At this stage in Russia, IMS is closely related to fixed/mobile convergence, but primarily from a business and process consolidation standpoint rather than for building new consumer services, Belenkovitch said. In Phase 3, if there is one, he would like to see more service bus implementations and more interaction between OSS components through the service bus.

Vadim Rosenberg, director of marketing for the telecommunications business unit of CA's Wily Technology, said the group is going through the planning stages for the next phase and hopes to have a proposal for the Catalyst committee at TMW in Dallas.

"One of the options we are considering for Phase 3 is working with Lucent to actually monitor their IMS infrastructure, in which case the AVIS team really needs to deliver on the promise of the end-to-end infrastructure," Rosenberg said. So far, the Catalyst is not quite an end-to-end solution, he said. 
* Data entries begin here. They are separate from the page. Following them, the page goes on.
/-- `Differences216` persists at any smaller rate (non-negative constants). [cite: Balaban1988RG2Cluster, (2.16) p.16] -/
theorem differences216_mono_rate {c : B13.Consts} {A : (TPt d N' → ℂ) → Matrix Λ Λ ℂ}
    {G : (TPt d N' → ℂ) → Matrix Λ (Λ ⊕ C₀) ℂ} {Γ₀ : Matrix Λ (Λ ⊕ C₀) ℝ} {C : Matrix Λ Λ ℝ} {locΛ : Λ → UT Nf}
    {locN : Λ ⊕ C₀ → UT Nf} {kap kap' θΓ θC θE : ℝ} (hle : kap' ≤ kap) (hθΓ : 0 ≤ θΓ) (hθC : 0 ≤ θC)
    (hθE : 0 ≤ θE) (h16 : Differences216 c A G Γ₀ C locΛ locN kap θΓ θC θE) :
    Differences216 c A G Γ₀ C locΛ locN kap' θΓ θC θE :=
  ⟨fun σ hσ => mono_rate hθΓ hle locΛ locN (h16.hdΓ σ hσ), fun σ hσ => mono_rate hθC hle locΛ locΛ (h16.hdC σ hσ),
    fun σ hσ => mono_rate hθE hle locΛ locΛ (h16.hdE σ hσ)⟩

/-- **`Differences216` from TWO difference bounds** (the covariance field DERIVED): `Localisation17a` at rate `κ` (fields
`hCs`, `hC216`), the capstone's `hAs` ∕ `hA` (`A(σ)` symmetric, `Re A(σ) ≻ 0`) and `hC : C ≻ 0`, the Γ-kernel bound `hdΓ`
(`θ_Γ`) and the PRECISION bound `hdE` (`θ_E`) at rate `κ`, `Z₀`'s bonds located `≤ m` per site ⟹ for `0 ≤ κ″ < κ′ < κ`,
`Differences216` at rate `κ″` with `θ_C = K_Cs·θ_E·(m(1+2/(κ−κ′))^ν)·K₀·(m(1+2/(κ′−κ″))^ν)` (covariance field by
`B13CovarianceDifference216.hdC_of_hdE`, the other two weakened to the smaller rate): given L17a, the (2.16)-type inputs
of (2.26) for one term are TWO asserted σ-difference bounds, not three. [cite: Balaban1988RG2Cluster, (2.16) p.16, p.15] -/
theorem differences216_of_two (c : B13.Consts) {A : (TPt d N' → ℂ) → Matrix Λ Λ ℂ}
    {G : (TPt d N' → ℂ) → Matrix Λ (Λ ⊕ C₀) ℂ} {Γ₀ : Matrix Λ (Λ ⊕ C₀) ℝ} {C : Matrix Λ Λ ℝ} (hC : C.PosDef)
    (hAs : ∀ σ : TPt d N' → ℂ, (∀ j, ‖σ j‖ ≤ Real.exp c.κ₁) → (A σ).IsSymm)
    (hA : ∀ σ : TPt d N' → ℂ, (∀ j, ‖σ j‖ ≤ Real.exp c.κ₁) → ((A σ).map Complex.re).PosDef)
    (locΛ : Λ → UT Nf) (locN : Λ ⊕ C₀ → UT Nf) {m : ℕ}
    (hfibΛ : ∀ x : UT Nf, (Finset.univ.filter fun i => locΛ i = x).card ≤ m)
    {kap kap' kap'' KG KΓ KCs K₀ θΓ θE : ℝ} (hkap'' : 0 ≤ kap'') (h1 : kap'' < kap') (h2 : kap' < kap)
    (hKCs : 0 ≤ KCs) (hK₀ : 0 ≤ K₀) (hθΓ : 0 ≤ θΓ) (hθE : 0 ≤ θE)
    (h17 : Localisation17a c A G Γ₀ C locΛ locN kap KG KΓ KCs K₀)
    (hdΓ : ∀ σ : TPt d N' → ℂ, (∀ j, ‖σ j‖ ≤ Real.exp c.κ₁) →
      ∀ b j, ‖(G σ - Γ₀.map (algebraMap ℝ ℂ)) b j‖ ≤ θΓ * Real.exp (-(kap * tdist1 Nf (locΛ b) (locN j))))
    (hdE : ∀ σ : TPt d N' → ℂ, (∀ j, ‖σ j‖ ≤ Real.exp c.κ₁) →
      ∀ b b', ‖(A σ - C⁻¹.map (algebraMap ℝ ℂ)) b b'‖ ≤ θE * Real.exp (-(kap * tdist1 Nf (locΛ b) (locΛ b')))) :
    Differences216 c A G Γ₀ C locΛ locN kap'' θΓ
      (KCs * θE * (m * (1 + 2 / (kap - kap')) ^ ν) * K₀ * (m * (1 + 2 / (kap' - kap'')) ^ ν)) θE :=
  ⟨fun σ hσ => mono_rate hθΓ (h1.trans h2).le locΛ locN (hdΓ σ hσ),
    hdC_of_hdE c.κ₁ A hC hAs hA locΛ hfibΛ hkap'' h1 h2 hKCs hK₀ hθE h17.hCs h17.hC216 hdE,
    fun σ hσ => mono_rate hθE (h1.trans h2).le locΛ locΛ (hdE σ hσ)⟩

end TwoFields

end

end Literature.MathematicalPhysics.QuantumFieldTheory.Balaban1983to89.B13PrimitiveKernels216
Wily specializes in application performance management and managing the customer experience. The company's role in this Catalyst project is monitoring the self-service portals and the order management and provisioning processes.

So if you're interested in learning how these companies are approaching the fulfillment of consumer VoIP services based on IMS and connected through Web services or a service bus while monitoring and managing the processes and service level agreements, go to your nearest AVIS counter at TMW.